> **Your instructions**
Lines holding the word "hsmall" in the material below: count them and write the number alone.

> **Study material**
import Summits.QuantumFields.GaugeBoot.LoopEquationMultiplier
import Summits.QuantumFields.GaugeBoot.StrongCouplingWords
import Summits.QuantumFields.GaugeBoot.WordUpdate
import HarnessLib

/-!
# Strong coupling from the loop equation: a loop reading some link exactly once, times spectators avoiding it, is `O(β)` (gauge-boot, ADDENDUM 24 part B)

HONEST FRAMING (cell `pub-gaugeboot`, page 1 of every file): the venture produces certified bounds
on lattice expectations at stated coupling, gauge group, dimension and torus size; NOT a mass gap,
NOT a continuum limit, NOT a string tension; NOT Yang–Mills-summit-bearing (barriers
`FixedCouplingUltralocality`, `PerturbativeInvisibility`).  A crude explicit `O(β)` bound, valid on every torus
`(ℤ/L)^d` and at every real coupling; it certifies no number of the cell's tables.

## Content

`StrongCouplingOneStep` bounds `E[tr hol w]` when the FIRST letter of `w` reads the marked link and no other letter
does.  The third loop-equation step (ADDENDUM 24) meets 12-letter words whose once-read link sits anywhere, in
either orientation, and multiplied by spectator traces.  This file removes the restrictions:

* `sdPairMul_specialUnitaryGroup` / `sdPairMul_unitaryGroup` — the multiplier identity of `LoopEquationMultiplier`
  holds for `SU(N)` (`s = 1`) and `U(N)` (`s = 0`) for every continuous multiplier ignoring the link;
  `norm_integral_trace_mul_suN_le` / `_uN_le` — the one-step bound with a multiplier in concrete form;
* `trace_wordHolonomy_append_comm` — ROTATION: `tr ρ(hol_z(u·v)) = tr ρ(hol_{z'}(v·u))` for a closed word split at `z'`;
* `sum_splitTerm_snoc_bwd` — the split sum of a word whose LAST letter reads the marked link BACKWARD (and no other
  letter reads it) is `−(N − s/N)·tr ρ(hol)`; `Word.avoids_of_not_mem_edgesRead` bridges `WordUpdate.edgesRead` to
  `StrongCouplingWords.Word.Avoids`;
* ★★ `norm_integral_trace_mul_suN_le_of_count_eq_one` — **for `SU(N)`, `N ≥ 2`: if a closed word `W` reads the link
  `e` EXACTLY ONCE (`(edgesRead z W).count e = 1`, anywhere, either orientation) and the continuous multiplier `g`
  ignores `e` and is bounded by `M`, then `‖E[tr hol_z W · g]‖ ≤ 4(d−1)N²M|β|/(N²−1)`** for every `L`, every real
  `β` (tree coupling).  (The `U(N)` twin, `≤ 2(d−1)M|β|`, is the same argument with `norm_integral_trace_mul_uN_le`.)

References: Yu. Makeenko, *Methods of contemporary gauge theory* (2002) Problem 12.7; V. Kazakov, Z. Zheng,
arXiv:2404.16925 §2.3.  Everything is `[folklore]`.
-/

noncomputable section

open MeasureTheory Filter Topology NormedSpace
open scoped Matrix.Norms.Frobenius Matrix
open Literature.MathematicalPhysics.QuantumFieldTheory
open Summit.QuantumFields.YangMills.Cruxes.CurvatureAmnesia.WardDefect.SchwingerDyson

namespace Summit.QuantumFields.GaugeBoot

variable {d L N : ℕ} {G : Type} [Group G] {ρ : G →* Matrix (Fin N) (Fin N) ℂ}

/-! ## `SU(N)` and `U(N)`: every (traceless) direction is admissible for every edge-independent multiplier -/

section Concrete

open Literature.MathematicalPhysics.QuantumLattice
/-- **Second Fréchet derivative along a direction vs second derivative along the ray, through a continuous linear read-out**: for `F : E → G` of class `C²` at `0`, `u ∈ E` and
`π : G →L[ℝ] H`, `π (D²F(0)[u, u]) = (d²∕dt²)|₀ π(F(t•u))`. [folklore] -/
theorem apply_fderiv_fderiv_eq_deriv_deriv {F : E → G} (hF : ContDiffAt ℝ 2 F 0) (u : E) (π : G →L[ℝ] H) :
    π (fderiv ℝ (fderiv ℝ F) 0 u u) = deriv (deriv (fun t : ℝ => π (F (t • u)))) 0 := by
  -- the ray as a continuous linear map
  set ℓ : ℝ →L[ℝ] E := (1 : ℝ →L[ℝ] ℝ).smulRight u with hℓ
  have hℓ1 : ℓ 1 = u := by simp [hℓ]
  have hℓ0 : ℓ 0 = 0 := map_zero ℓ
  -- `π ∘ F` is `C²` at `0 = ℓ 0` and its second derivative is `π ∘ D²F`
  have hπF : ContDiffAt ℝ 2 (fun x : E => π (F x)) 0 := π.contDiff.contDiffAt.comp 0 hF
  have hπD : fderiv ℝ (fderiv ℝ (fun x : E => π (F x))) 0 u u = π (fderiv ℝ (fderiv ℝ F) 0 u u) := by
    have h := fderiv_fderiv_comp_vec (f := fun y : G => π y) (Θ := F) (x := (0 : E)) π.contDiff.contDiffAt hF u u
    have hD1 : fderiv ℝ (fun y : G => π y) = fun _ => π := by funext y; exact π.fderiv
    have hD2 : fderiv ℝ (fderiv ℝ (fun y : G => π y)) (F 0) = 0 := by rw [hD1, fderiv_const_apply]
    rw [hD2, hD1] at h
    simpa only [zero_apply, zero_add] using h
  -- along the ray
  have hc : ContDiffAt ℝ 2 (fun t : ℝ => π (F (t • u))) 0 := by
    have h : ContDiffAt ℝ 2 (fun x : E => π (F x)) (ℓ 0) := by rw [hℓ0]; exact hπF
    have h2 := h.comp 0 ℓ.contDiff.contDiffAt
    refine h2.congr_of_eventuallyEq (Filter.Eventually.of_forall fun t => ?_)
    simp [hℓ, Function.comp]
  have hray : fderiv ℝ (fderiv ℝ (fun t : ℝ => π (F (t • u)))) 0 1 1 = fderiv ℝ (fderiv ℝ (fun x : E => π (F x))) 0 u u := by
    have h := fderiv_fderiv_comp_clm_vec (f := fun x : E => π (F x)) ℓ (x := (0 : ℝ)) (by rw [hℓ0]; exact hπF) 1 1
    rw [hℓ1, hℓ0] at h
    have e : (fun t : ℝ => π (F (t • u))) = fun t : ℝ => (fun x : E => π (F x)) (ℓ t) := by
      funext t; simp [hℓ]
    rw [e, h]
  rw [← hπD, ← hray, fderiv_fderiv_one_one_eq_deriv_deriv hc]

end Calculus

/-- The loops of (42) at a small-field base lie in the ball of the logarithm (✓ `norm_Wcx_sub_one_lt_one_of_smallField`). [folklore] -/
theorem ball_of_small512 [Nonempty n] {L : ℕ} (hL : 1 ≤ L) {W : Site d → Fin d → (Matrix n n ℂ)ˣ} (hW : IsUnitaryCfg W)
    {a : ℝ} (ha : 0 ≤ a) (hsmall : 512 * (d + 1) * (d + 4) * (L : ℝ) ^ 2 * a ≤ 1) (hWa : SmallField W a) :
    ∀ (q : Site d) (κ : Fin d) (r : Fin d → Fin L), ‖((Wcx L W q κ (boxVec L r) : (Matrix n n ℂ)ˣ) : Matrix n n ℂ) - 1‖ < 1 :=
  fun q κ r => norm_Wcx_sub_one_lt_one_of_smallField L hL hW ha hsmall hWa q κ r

> **Result of the exercise**
2